Communication encapsulates all the places I want tech to have a positive
benefit in society and my life: education, thinking, invention, people.

(I don't mean connecting people, I am thoroughly unimpressed with that
directive)

In this space you have the onset of design systems/languages. Information
design and interface design. Education reform and restructuring. Programming
education reform.

Look at Bret Victor and other researchers through CDG, VPRI, Dynamicland. Rune
Madsen and other artist developers at NYU. John Maeda formerly at the MIT
Media Lab with Design by Numbers and Casey Reas and Ben Fry with Processing
and Lauren McCarthy with p5js. Mike Bostock with d3. Chris Granger with Eve.

Ink and Switch is a research lab with a number of interesting developers
involved working on the future of power user design workflows.

If you want to find the interesting people you have to follow connections
around. Start with the one most interesting to you and go backwards through
their work, lookup every group they worked with and their members. Look at
GitHub stars and find small blogs to follow, read their history and the one
strange project they did which can lead you to the maintainer of some other
interesting project. Build a picture, learn the space.

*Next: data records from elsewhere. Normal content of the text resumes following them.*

import Literature.MathematicalPhysics.QuantumFieldTheory.Balaban1983to89.T4TwoRunUniqueness
import Literature.MathematicalPhysics.QuantumFieldTheory.Balaban1983to89.T4BetaStationary
import Summits.QuantumFields.BalabanUV.Gaps.EndTopRunCriterion

/-!
# Gaps / EndTopRunFadingMemory — non-crossing from ONE-SIDED history moduli with FADING MEMORY (the SMALLNESS road to (D)'s `hord`, in NE4's
# letters `T4CouplingMatching.FadingMemory`), and the END criterion under it — a PORT into the tree, with attribution, of g1-plan-2 GEN 17's lens
# kernel `HOME/g1/skeletons/XreadHordFadingMemory_plan2.lean` (sha16 fd1bf8aef26dcb58, §2 ∕ §3 ∕ §8; lens items S-38 ∕ S-41; offered for porting in
# [G1-PLAN2-G17-S41]) — complementary to this seat's SIGN road `Gaps/EndTopRunCooperative`
# (cell pub-balaban-gaps, seat g1-p3 gen 6, row CAP+tail ∕ β-currency «split ∕ weakening»)

HONEST FRAMING (cell rule, page 1 of everything): [folklore] real analysis (a forward gap recursion with summable memory) over the tree's typed
carriers (`FlowStep.RGEqH` ∕ `Box`, `T4CouplingMatching.FadingMemory`, `DagBinding.ForwardGenerated` ∕ `EndpointExistence`,
`FlowStepRuns.HaltsOutside` ∕ `CurriesHBeta`).  AUTHORSHIP: the mathematics and the Lean text of every declaration below are g1-plan-2 GEN 17's
(planner seat; planners file nothing on the ledger by mandate — «provers may port»); this seat's contribution is the port (namespace, imports,
this header) and the kernel re-check against the tree.  The one-sided modulus and the fading-memory letter are BINDERS on a history-dependent
β-family — NOT PRINTED structural claims about [I]'s `E^{(j)}` (cf. the docstring of `T4CouplingMatching.FadingMemory`); whether Bałaban's β
meets them is NOT asserted.  `EndpointExistence` appears only inside an equivalence.  NOTHING of Bałaban's is asserted; 0∕6 binders; 0
coefficients certified; one finite T⁴; NOT B12 Thm 2, NOT `BetaPertH`, NOT the continuum limit, NOT Clay.

THE POINT (g1-plan-2 R-33, verbatim in substance).  (D) `EndTopRunCriterion.endpointExistence_iff_topRuns` makes the END binder EXACTLY the
top-run condition under NON-CROSSING (`hord`).  `EndTopRunCooperative` supplies `hord` by a SIGN structure (cooperative past, increasing step
maps).  Here `hord` comes from SMALLNESS instead: a ONE-SIDED modulus on the ANTI-cooperative excess only — for `v ≤ v′` coordinatewise in the
box, `β_{k+1}(v) − β_{k+1}(v′) ≤ Σ_i Λ_{k,i}(1∕v_i² − 1∕v′_i²)` — with FADING MEMORY `0 ≤ Λ_{k,i} ≤ Cθ^{k−i}` and the smallness `Cρ ≤ (1−ρ)(ρ−θ)`
(`θ < ρ`): the gap `Δ_k = 1∕g_k² − 1∕g′_k²` of two runs obeys the forward recursion `Δ_{k+1} ≥ Δ_k − Σ_i Λ_{k,i}Δ_i` (needed only GIVEN
`Δ_0,…,Δ_k > 0`, which the induction supplies: `gap_forward_cond`), and summable geometric memory never closes it
(`invSqGap_of_oneSided_fadingMemory`, **`hord_of_oneSided_fadingMemory`**); hence **`endpointExistence_iff_topRuns_of_oneSided`**.  The SIGN
road's uniform version is INSIDE (`oneSided_of_cooperative_diag` ∕ `hord_of_cooperative_diag`: diagonal modulus `Λ_{k,i} = L·[i = k]`, `L < 1`,
the tree's `fadingMemory_diag`; in the g-currency `hord_of_cooperative_lastLipschitz`: `M·γ₀³ < 2`).  So the ORDER letter of the END criterion
is ONE-SIDED: only the anti-cooperative part of β_{k+1}'s dependence on the earlier couplings needs (small, fading) control.
0 sorry; 0 def; imports `T4TwoRunUniqueness` (for `FadingMemory` ∕ `fadingMemory_diag` via `T4CouplingMatching`, and the corner lemma `abs_sub_le_half_cube`) +
`T4BetaStationary` (`constant_nonneg_of_fadingMemory`) + `Gaps/EndTopRunCriterion`; restates nothing of the tree (the kernel's two helper lemmas that the tree
already had are CITED, not re-declared — gate dedup guard).

CITATION HEADER (tags CONTEXT ONLY).  [I] = T. Bałaban, Commun. Math. Phys. **109** (1987) [Balaban1987RG1]: Thm 2 p. 259, (0.20) p. 256,
§1 p. 263, §5 p. 298 (history dependence of β).
-/

namespace Summit.QuantumFields.BalabanUV.Gaps.EndTopRunFadingMemory
import Literature.Computability.Complexity.OneInThreeSATLadder
import HarnessLib

/-!
# First-occurrence renaming of variables and the 2D-X-RAY instance of a ONE-IN-THREE 3SAT
# clause list

The ladder complex (`OneInThreeSATLadder.lean`) is laid out for clause lists whose variables are
`< n`; a code of ONE-IN-THREE 3SAT (`ONEIN3SAT`, `OneInThreeSAT.lean`) carries arbitrary binary
variable numerals. The polynomial-time reduction `1-IN-3-SAT → 2D-X-RAY` therefore first renames
every variable to the position of its first occurrence in the clause list (a number `< 3m` for `m`
clauses of three literals) — the usual "without loss of generality the variables are
`x_1, …, x_r`" of Gardner–Gritzmann–Prangenberg (Lemma 3.4: "a set `V` of `r` variables") made
explicit — and then takes the ladder instance. This file proves that the renaming is harmless:

* `varList φ` (the variables in order of occurrence), `firstOcc φ v = (varList φ).idxOf v`,
  `rename φ` (every literal `(v, b)` becomes `(firstOcc φ v, b)`);
* `rename` preserves "three pairwise distinct literals per clause" (`isThreeLiteralClauses_rename`,
  the renaming being injective on occurring variables), has all variables `< |varList φ|`
  (`rename_vars_lt`) and preserves one-in-three satisfiability in both directions
  (`xSatisfiable_rename_iff`);
* **`xrayOf φ`**, the 2D-X-RAY instance of the ladder complex of `rename φ` with
  `n = |varList φ|` variable slots, and **`xrayOf_mem_twoDXRaySet_iff`**: for a clause list with
  three pairwise distinct literals per clause, `xrayOf φ ∈ twoDXRaySet ↔ φ.XSatisfiable`.

## References

* [GardnerGritzmannPrangenberg1999] R. J. Gardner, P. Gritzmann, D. Prangenberg, Discrete Math.
  202 (1999) 45–71, Lemma 3.4 (the instance `(r, s; V, 𝒞)` of 1-IN-3-SAT).
* [GareyJohnson1979] M. R. Garey, D. S. Johnson, *Computers and Intractability* (1979), [LO4].
-/

namespace Literature.Computability.Complexity

namespace OneInThree

open Literature.Combinatorics.Enumerative.Tomography

/-! ### The renaming -/

/-- The variables of a clause list in order of occurrence (with repetitions). [folklore] -/
def varList (φ : CNF ℕ) : List ℕ := φ.flatMap fun C => C.map Prod.fst

/-- The position of the first occurrence of a variable (`= |varList φ|` if it does not occur).
[folklore] -/
def firstOcc (φ : CNF ℕ) (v : ℕ) : ℕ := (varList φ).idxOf v

/-- Renaming a literal. [folklore] -/
def renameLit (φ : CNF ℕ) (ℓ : Literal ℕ) : Literal ℕ := (firstOcc φ ℓ.1, ℓ.2)

/-- **First-occurrence renaming**: every literal `(v, b)` becomes `(firstOcc φ v, b)`.
[folklore] -/
def rename (φ : CNF ℕ) : CNF ℕ := φ.map fun C => C.map (renameLit φ)

/-- A variable of a literal of a clause occurs. [folklore] -/
theorem mem_varList {φ : CNF ℕ} {C : Clause ℕ} (hC : C ∈ φ) {ℓ : Literal ℕ} (hℓ : ℓ ∈ C) :
    ℓ.1 ∈ varList φ :=
  List.mem_flatMap.2 ⟨C, hC, List.mem_map.2 ⟨ℓ, hℓ, rfl⟩⟩

/-- First occurrences of occurring variables are positions. [folklore] -/
theorem firstOcc_lt {φ : CNF ℕ} {v : ℕ} (hv : v ∈ varList φ) : firstOcc φ v < (varList φ).length :=
  List.idxOf_lt_length_iff.2 hv

/-- The variable at its first occurrence. [folklore] -/
theorem getElem_firstOcc {φ : CNF ℕ} {v : ℕ} (hv : v ∈ varList φ) :
    (varList φ)[firstOcc φ v]'(firstOcc_lt hv) = v :=
  List.getElem_idxOf (firstOcc_lt hv)

/-- `getD` form of the previous lemma. [folklore] -/
theorem getD_firstOcc {φ : CNF ℕ} {v : ℕ} (hv : v ∈ varList φ) : (varList φ).getD (firstOcc φ v) 0 = v := by
  rw [List.getD_eq_getElem _ _ (firstOcc_lt hv), getElem_firstOcc hv]

/-- The renaming is injective on occurring variables. [folklore] -/
theorem firstOcc_injOn {φ : CNF ℕ} {v v' : ℕ} (hv : v ∈ varList φ) (h : firstOcc φ v = firstOcc φ v') :
    v = v' :=
  (List.idxOf_inj hv).1 h

/-- The number of occurrences of a clause list with three literals per clause. [folklore] -/
theorem length_varList {φ : CNF ℕ} (hφ : φ.IsThreeLiteralClauses) : (varList φ).length = 3 * φ.length := by
  unfold varList
  induction φ with
  | nil => rfl
  | cons C φ ih =>
    rw [List.flatMap_cons, List.length_append, List.length_map, (hφ C (by simp)).1,
      ih (fun C' hC' => hφ C' (List.mem_cons_of_mem _ hC')), List.length_cons]
    omega

/-- The renaming keeps the number of clauses. [folklore] -/
@[simp] theorem length_rename (φ : CNF ℕ) : (rename φ).length = φ.length := List.length_map _

/-- **The renamed clause list has three pairwise distinct literals per clause** if the original has.
[folklore] -/
theorem isThreeLiteralClauses_rename {φ : CNF ℕ} (hφ : φ.IsThreeLiteralClauses) :
    (rename φ).IsThreeLiteralClauses := by
  intro C' hC'
  obtain ⟨C, hC, rfl⟩ := List.mem_map.1 hC'
  obtain ⟨h3, hnd⟩ := hφ C hC
  refine ⟨by rw [List.length_map, h3], hnd.map_on ?_⟩
  intro ℓ hℓ ℓ' hℓ' h
  have h1 : firstOcc φ ℓ.1 = firstOcc φ ℓ'.1 := by simpa [renameLit] using congrArg Prod.fst h
  have h2 : ℓ.2 = ℓ'.2 := by simpa [renameLit] using congrArg Prod.snd h
  exact Prod.ext (firstOcc_injOn (mem_varList hC hℓ) h1) h2

/-- **All variables of the renamed clause list are `< |varList φ|`.** [folklore] -/
theorem rename_vars_lt (φ : CNF ℕ) : ∀ C ∈ rename φ, ∀ ℓ ∈ C, ℓ.1 < (varList φ).length := by
  intro C' hC' ℓ' hℓ'
  obtain ⟨C, hC, rfl⟩ := List.mem_map.1 hC'
  obtain ⟨ℓ, hℓ, rfl⟩ := List.mem_map.1 hℓ'
  exact firstOcc_lt (mem_varList hC hℓ)

/-- Renamed literals evaluate like the originals under the transported assignment. [folklore] -/
theorem eval_renameLit {φ : CNF ℕ} (σ : ℕ → Bool) {ℓ : Literal ℕ} (hℓ : ℓ.1 ∈ varList φ) :
    Literal.eval (fun k => σ ((varList φ).getD k 0)) (renameLit φ ℓ) = Literal.eval σ ℓ := by
  simp only [Literal.eval, renameLit, getD_firstOcc hℓ]

/-- **The renaming preserves one-in-three satisfiability** (both directions). [folklore] -/
theorem xSatisfiable_rename_iff (φ : CNF ℕ) : (rename φ).XSatisfiable ↔ φ.XSatisfiable := by
  constructor
  · rintro ⟨σ', h⟩
    refine ⟨fun v => σ' (firstOcc φ v), (CNF.xeval_eq_true_iff _ _).2 fun C hC => ?_⟩
    have := (CNF.xeval_eq_true_iff _ _).1 h (C.map (renameLit φ)) (List.mem_map.2 ⟨C, hC, rfl⟩)
    rw [List.countP_map] at this
    rw [← this]
    exact List.countP_congr fun ℓ _ => Iff.rfl
  · rintro ⟨σ, h⟩
    refine ⟨fun k => σ ((varList φ).getD k 0), (CNF.xeval_eq_true_iff _ _).2 fun C' hC' => ?_⟩
    obtain ⟨C, hC, rfl⟩ := List.mem_map.1 hC'
    rw [List.countP_map, ← (CNF.xeval_eq_true_iff _ _).1 h C hC]
    apply List.countP_congr
    intro ℓ hℓ
    simp only [Function.comp_apply]
    rw [eval_renameLit σ (mem_varList hC hℓ)]

/-- Renaming commutes with negation. [folklore] -/
theorem renameLit_negate (φ : CNF ℕ) (ℓ : Literal ℕ) : renameLit φ ℓ.negate = (renameLit φ ℓ).negate := rfl

/-- **The renaming preserves complementary pairs** in clauses of `φ` (both directions, by
injectivity on occurring variables). [folklore] -/
theorem hasPair_map_renameLit {φ : CNF ℕ} {C : Clause ℕ} (hC : C ∈ φ) :
    HasPair (C.map (renameLit φ)) ↔ HasPair C := by
  constructor
  · rintro ⟨ℓ', hℓ', hn'⟩
    obtain ⟨ℓ, hℓ, rfl⟩ := List.mem_map.1 hℓ'
    obtain ⟨ℓ₂, hℓ₂, h⟩ := List.mem_map.1 hn'
    have h1 : firstOcc φ ℓ₂.1 = firstOcc φ ℓ.1 := by simpa [renameLit, Literal.negate] using congrArg Prod.fst h
    have h2 : ℓ₂.2 = !ℓ.2 := by simpa [renameLit, Literal.negate] using congrArg Prod.snd h
    have hv : ℓ₂.1 = ℓ.1 := firstOcc_injOn (mem_varList hC hℓ₂) h1
    refine ⟨ℓ, hℓ, ?_⟩
    have : ℓ₂ = ℓ.negate := Prod.ext hv h2
    rwa [this] at hℓ₂
  · rintro ⟨ℓ, hℓ, hn⟩
    exact ⟨renameLit φ ℓ, List.mem_map.2 ⟨ℓ, hℓ, rfl⟩, by
      rw [← renameLit_negate]; exact List.mem_map.2 ⟨_, hn, rfl⟩⟩

/-- Clause `c` of the renamed list. [folklore] -/
theorem getD_rename {φ : CNF ℕ} {c : ℕ} (hc : c < φ.length) :
    (rename φ).getD c [] = (φ[c]).map (renameLit φ) := by
  rw [rename, List.getD_eq_getElem _ _ (by simpa using hc), List.getElem_map]

/-- Complementary pairs in clause `c`, before and after renaming. [folklore] -/
theorem hasPair_rename_getD {φ : CNF ℕ} {c : ℕ} (hc : c < φ.length) :
    HasPair ((rename φ).getD c []) ↔ HasPair (φ[c]) := by
  rw [getD_rename hc, hasPair_map_renameLit (List.getElem_mem hc)]

/-! ### The 2D-X-RAY instance of a clause list -/

/-- **The 2D-X-RAY instance of a clause list**: the ladder instance of its first-occurrence
renaming, with `|varList φ|` variable slots. [cite: GardnerGritzmannPrangenberg1999, Lemma 3.4] -/
noncomputable def xrayOf (φ : CNF ℕ) : List ℕ × List ℕ × List ℕ :=
  ladderInstance (varList φ).length (rename φ)

/-- **Correctness of the instance**: for a clause list with three pairwise distinct literals per
clause, its 2D-X-RAY instance is consistent iff the clause list is one-in-three satisfiable.
[cite: GardnerGritzmannPrangenberg1999, Lemma 3.4] -/
theorem xrayOf_mem_twoDXRaySet_iff {φ : CNF ℕ} (hφ : φ.IsThreeLiteralClauses) :
    xrayOf φ ∈ twoDXRaySet ↔ φ.XSatisfiable := by
  rw [xrayOf, ladderInstance_mem_twoDXRaySet_iff (isThreeLiteralClauses_rename hφ) (rename_vars_lt φ),
    xSatisfiable_rename_iff]

end OneInThree

end Literature.Computability.Complexity
import Summits.HodgeConjecture.HodgeConjecture.Theorems.LinearSystemTorelliLocalTubeSpanPairMoves
import Mathlib.Tactic.Module

/-!
# Route LinearSystemTorelli — crux `LocalTubeSpan` (stmt-HodgeConjecture-2490): peeling one partner component off a squared transvection

Helper file (`--supports stmt-HodgeConjecture-2490`, line `Sketch` of the crux chain, cycle 9,
continuation lead c7; the lead's stub `stub_squares_peel`, worker S3).  Cycle 9, Part A, shows that
for a skew vanishing lattice `Δ` EVERY square `T_a²`, `a ∈ ℤΔ`, of a transvection along a lattice
vector is monodromy; this file is the PEEL step of that induction.

Setting: an alternating form `B` on a `ℚ`-space `V`, a skew vanishing lattice `Δ`
(`IsSkewVanishingLattice`, lattice `ℤΔ := Submodule.span ℤ Δ`, monodromy group
`Γ_Δ = transvectionGroup B Δ` generated by the transvections `T_δ v = v - B(v, δ) δ`, `δ ∈ Δ`), a
unimodular pair `u, w ∈ Δ`, `B(u, w) = 1`.  Write `𝒯₂` for the set of vectors `x` such that some
element of `Γ_Δ` acts as `T_x² : v ↦ v - 2 B(v, x) x`.  Granting
* the SQUARE STEP (hypothesis `hstep`, the neighbouring stub `stub_squares_step`): for `δ ∈ Δ` and a
  lattice vector `x ⟂ δ`, `x ∈ 𝒯₂ ↔ x + δ ∈ 𝒯₂`;
* the STRIP (hypothesis `hstrip`, the neighbouring stub `stub_squares_strip`): for a lattice vector
  `m ⟂ u, w` and integers `α, β`, `m ∈ 𝒯₂ ↔ α u + β w + m ∈ 𝒯₂`;

MAIN THEOREM `localTubeSpan_squares_peel`: for lattice vectors `m, n' ⟂ u, w` with `w + n' ∈ Δ`
one has `m ∈ 𝒯₂ ↔ m - n' ∈ 𝒯₂`.

Proof.  Let `c := B(m, n') ∈ ℤ` (integrality) and `δ := -u + c w + n'`.
* `δ ∈ Δ`: `T_w⁻¹ T_u⁻¹ (w + n') = -u + n'` lies in `Δ` (stability of `Δ` under `Γ_Δ`), and the
  integral shear `v ↦ v - c B(v, w) w` of `Γ_Δ` (`localTubeSpan_pairMoves_shear_mem`) maps it to `δ`.
* `δ ⟂ x' := -c w + (m - n')`: `B(δ, x') = c B(u, w) + B(n', m) = c - c = 0`.
* `x' + δ = -u + m`, so the step gives `x' ∈ 𝒯₂ ↔ -u + m ∈ 𝒯₂`; the strip with `(α, β) = (-1, 0)`
  gives `m ∈ 𝒯₂ ↔ -u + m ∈ 𝒯₂`, and with `(α, β) = (0, -c)` at `m - n'` it gives
  `m - n' ∈ 𝒯₂ ↔ x' ∈ 𝒯₂`.  Chain the three equivalences.

References: [Janssen1983] W. A. M. Janssen, *Skew-symmetric vanishing lattices and their monodromy
groups*, Math. Ann. 266 (1983), Thm. 2.5; [Schnell2010] C. Schnell, *Primitive cohomology and the
tube mapping*, Math. Z. 268 (2010) §7.  No named facts; no `sorry`.
-/

-- `Summit.HodgeConjecture.HodgeConjecture.Theorems` is the mandated namespace (single-conjunct summit:
-- Sub = Summit), which `linter.dupNamespace` flags on every declaration; the lakefile turns the
-- linter off tree-wide (weak option), restated here so stand-alone elaboration is warning-free too.
set_option linter.dupNamespace false

noncomputable section

open Literature.AlgebraicGeometry.HodgeTheory

namespace Summit.HodgeConjecture.HodgeConjecture.Theorems

variable {V : Type} [AddCommGroup V] [Module ℚ V]

/-! ### The vanishing cycle `-u + c w + n'` -/

section Cycle

variable (B : LinearMap.BilinForm ℚ V) (hB : B.IsAlt) (Δ : Set V)

include hB in
/-- For a unimodular pair `u, w ∈ Δ` (`B(u, w) = 1`) of a skew vanishing lattice and `n' ⟂ u, w`
with `w + n' ∈ Δ`, the vector `-u + n' = T_w⁻¹ T_u⁻¹ (w + n')` is a vanishing cycle. [folklore] -/
theorem localTubeSpan_squares_peel_neg_add_mem (hΔ : IsSkewVanishingLattice B Δ) {u w n' : V}
    (hu : u ∈ Δ) (hw : w ∈ Δ) (huw : B u w = 1) (hun' : B u n' = 0) (hwn' : B w n' = 0)
    (hwn'Δ : w + n' ∈ Δ) : -u + n' ∈ Δ := by
  obtain ⟨tu, htuΓ, htu⟩ := localTubeSpan_pairMoves_unit_mem B hB Δ hu
  obtain ⟨tw, htwΓ, htw⟩ := localTubeSpan_pairMoves_unit_mem B hB Δ hw
  have hwu : B w u = -1 := by rw [← hB.neg_eq, huw]
  have hn'u : B n' u = 0 := by rw [← hB.neg_eq, hun', neg_zero]
  have hn'w : B n' w = 0 := by rw [← hB.neg_eq, hwn', neg_zero]
  have e : ((tw⁻¹ * tu⁻¹ : (V →ₗ[ℚ] V)ˣ) : V →ₗ[ℚ] V) (w + n') = -u + n' := by
    rw [Units.val_mul, Module.End.mul_apply, localTubeSpan_unit_inv_apply B htu (hB.self_eq_zero u),
      localTubeSpan_unit_inv_apply B htw (hB.self_eq_zero w)]
    simp only [map_add, map_smul, LinearMap.add_apply, LinearMap.smul_apply, smul_eq_mul, hwu,
      hn'u, hn'w, huw, hB.self_eq_zero]
    module
  rw [← e]
  exact hΔ.stable _ (mul_mem (inv_mem htwΓ) (inv_mem htuΓ)) _ hwn'Δ

include hB in
/-- For a unimodular pair `u, w ∈ Δ` of a skew vanishing lattice, `n' ⟂ u, w` with `w + n' ∈ Δ` and
`c ∈ ℤ`, the vector `-u + c w + n'` (the image of `-u + n'` under the shear `v ↦ v - c B(v, w) w` of
`Γ_Δ`) is a vanishing cycle. [folklore] -/
theorem localTubeSpan_squares_peel_cycle_mem (hΔ : IsSkewVanishingLattice B Δ) {u w n' : V}
    (hu : u ∈ Δ) (hw : w ∈ Δ) (huw : B u w = 1) (hun' : B u n' = 0) (hwn' : B w n' = 0)
    (hwn'Δ : w + n' ∈ Δ) (c : ℤ) : -u + (c : ℚ) • w + n' ∈ Δ := by
  obtain ⟨g, hgΓ, hg⟩ := localTubeSpan_pairMoves_shear_mem B hB Δ hw (-c)
  have hn'w : B n' w = 0 := by rw [← hB.neg_eq, hwn', neg_zero]
  have e : (g : V →ₗ[ℚ] V) (-u + n') = -u + (c : ℚ) • w + n' := by
    rw [hg]
    simp only [map_add, map_neg, LinearMap.add_apply, LinearMap.neg_apply, huw, hn'w]
    push_cast
    module
  rw [← e]
  exact hΔ.stable _ hgΓ _
    (localTubeSpan_squares_peel_neg_add_mem B hB Δ hΔ hu hw huw hun' hwn' hwn'Δ)

end Cycle

/-! ### The peel -/

/-- **Peel one partner component** (cycle 9, stub `stub_squares_peel`).  For a skew vanishing
lattice `Δ`, a unimodular pair `u, w ∈ Δ` (`B(u, w) = 1`) and lattice vectors `m, n' ⟂ u, w` with
`w + n' ∈ Δ`: granting the square step (`x ∈ 𝒯₂ ↔ x + δ ∈ 𝒯₂` for `δ ∈ Δ ⟂ x`) and the strip
(`m ∈ 𝒯₂ ↔ α u + β w + m ∈ 𝒯₂` for `m ⟂ u, w`), some element of `Γ_Δ` acts as `T_m²` iff some
element acts as `T_{m-n'}²`.  (`c := B(m, n')`; the cycle `δ := -u + c w + n' ∈ Δ` is orthogonal to
`x' := -c w + (m - n')` and `x' + δ = -u + m`; step once, strip twice.) [folklore] -/
theorem localTubeSpan_squares_peel (B : LinearMap.BilinForm ℚ V) (hB : B.IsAlt) (Δ : Set V)
    (hΔ : IsSkewVanishingLattice B Δ) {u w : V} (hu : u ∈ Δ) (hw : w ∈ Δ) (huw : B u w = 1)
    (hstep : ∀ δ ∈ Δ, ∀ x ∈ Submodule.span ℤ Δ, B δ x = 0 →
      ((∃ g ∈ transvectionGroup B Δ, ∀ v : V,
          ((g : (V →ₗ[ℚ] V)ˣ) : V →ₗ[ℚ] V) v = v - (2 : ℚ) • (B v x • x)) ↔
       (∃ g ∈ transvectionGroup B Δ, ∀ v : V,
          ((g : (V →ₗ[ℚ] V)ˣ) : V →ₗ[ℚ] V) v = v - (2 : ℚ) • (B v (x + δ) • (x + δ)))))
    (hstrip : ∀ m ∈ Submodule.span ℤ Δ, B u m = 0 → B w m = 0 → ∀ α β : ℤ,
      ((∃ g ∈ transvectionGroup B Δ, ∀ v : V,
          ((g : (V →ₗ[ℚ] V)ˣ) : V →ₗ[ℚ] V) v = v - (2 : ℚ) • (B v m • m)) ↔
       (∃ g ∈ transvectionGroup B Δ, ∀ v : V,
          ((g : (V →ₗ[ℚ] V)ˣ) : V →ₗ[ℚ] V) v =
            v - (2 : ℚ) • (B v ((α : ℚ) • u + (β : ℚ) • w + m) • ((α : ℚ) • u + (β : ℚ) • w + m)))))
    {m n' : V} (hm : m ∈ Submodule.span ℤ Δ) (hum : B u m = 0) (hwm : B w m = 0)
    (hn' : n' ∈ Submodule.span ℤ Δ) (hun' : B u n' = 0) (hwn' : B w n' = 0) (hwn'Δ : w + n' ∈ Δ) :
    (∃ g ∈ transvectionGroup B Δ, ∀ v : V,
        ((g : (V →ₗ[ℚ] V)ˣ) : V →ₗ[ℚ] V) v = v - (2 : ℚ) • (B v m • m)) ↔
    (∃ g ∈ transvectionGroup B Δ, ∀ v : V,
        ((g : (V →ₗ[ℚ] V)ˣ) : V →ₗ[ℚ] V) v = v - (2 : ℚ) • (B v (m - n') • (m - n'))) := by
  -- `c := B(m, n') ∈ ℤ`
  obtain ⟨c, hc⟩ := localTubeSpan_integral_span B Δ hΔ.integral hm hn'
  have hn'm : B n' m = -(c : ℚ) := by rw [← hB.neg_eq, hc]
  have hn'w : B n' w = 0 := by rw [← hB.neg_eq, hwn', neg_zero]
  -- the cycle `δ := -u + c w + n' ∈ Δ`
  have hδ : -u + (c : ℚ) • w + n' ∈ Δ :=
    localTubeSpan_squares_peel_cycle_mem B hB Δ hΔ hu hw huw hun' hwn' hwn'Δ c
  -- the lattice vector `x' := -c w + (m - n') ⟂ δ`
  have hx' : -(c : ℚ) • w + (m - n') ∈ Submodule.span ℤ Δ := by
    refine Submodule.add_mem _ ?_ (Submodule.sub_mem _ hm hn')
    rw [neg_smul]
    exact Submodule.neg_mem _ (localTubeSpan_intCast_smul_mem Δ (Submodule.subset_span hw) c)
  have horth : B (-u + (c : ℚ) • w + n') (-(c : ℚ) • w + (m - n')) = 0 := by
    simp only [map_add, map_sub, map_neg, map_smul, LinearMap.add_apply, LinearMap.neg_apply,
      LinearMap.smul_apply, smul_eq_mul, huw, hum, hun', hwm, hwn', hn'w, hn'm, hB.self_eq_zero]
    ring
  -- step once, strip twice
  have h1 := hstrip m hm hum hwm (-1) 0
  have h2 := hstep _ hδ _ hx' horth
  have h3 := hstrip (m - n') (Submodule.sub_mem _ hm hn') (by rw [map_sub, hum, hun', sub_zero])
    (by rw [map_sub, hwm, hwn', sub_zero]) 0 (-c)
  have e1 : ((-1 : ℤ) : ℚ) • u + ((0 : ℤ) : ℚ) • w + m = -u + m := by push_cast; module
  have e2 : -(c : ℚ) • w + (m - n') + (-u + (c : ℚ) • w + n') = -u + m := by module
  have e3 : ((0 : ℤ) : ℚ) • u + ((-c : ℤ) : ℚ) • w + (m - n') = -(c : ℚ) • w + (m - n') := by
    push_cast; module
  rw [e1] at h1
  rw [e2] at h2
  rw [e3] at h3
  exact h1.trans (h2.symm.trans h3.symm)

end Summit.HodgeConjecture.HodgeConjecture.Theorems

end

Xerox parc is responsible for the GUI plus a ridiculous number of other
personal computing workflow essentials. There is no place with the breadth of
Xerox parc today, but there are labs with incredible focus. University of
Washington IDX. Stanford's HCI lab. CMU, UCSB, MIT. Transportation labs and
BOOM at Berkeley. Delft, Aarhus, University of Paris Sud.

The next big thing will be giving power to users through protocols, not
platforms. Through live environments and powerful conversation tools rather
than consumption tools.

Excuse the mobile formatting, thanks for the question.

------
thisisbig
I just found out about this last night: EnviroMission[1] is looking for
funding to build solar updraft towers that could radically change the world’s
reliance on fossil fuels. The design is very simple, and at scale could
generate massive amounts of power. They’ve been having trouble getting off the
ground, unfortunately, but the technology is so promising that it should not
be ignored. More info in [2].

1:
[http://www.enviromission.com.au/IRM/content/default.aspx](http://www.enviromission.com.au/IRM/content/default.aspx)

2:
[https://en.m.wikipedia.org/wiki/Solar_updraft_tower](https://en.m.wikipedia.org/wiki/Solar_updraft_tower)

------
contingencies
We're creating a network of robotic service locations providing automated,
always-available, meaningfully personalized food prepared on demand directly
from fresh ingredients, which are automatically restocked by a transparent
supply chain.

Of course we want to make money, but we also feel this may (1) enhance
humanity's ability to confidently feed rising urban populations, all else
being the same (2) reduce food waste (3) reduce single use plastic packaging
(4) reduce needless road mileage for millions of grocery trips (5) provide an
adaptable distribution channel for seasonal and organic produce that typically
doesn't get the mass-distribution of generic mass-produce seen in supermarkets
due to non-homogeneity, reduced or non-guaranteed availability.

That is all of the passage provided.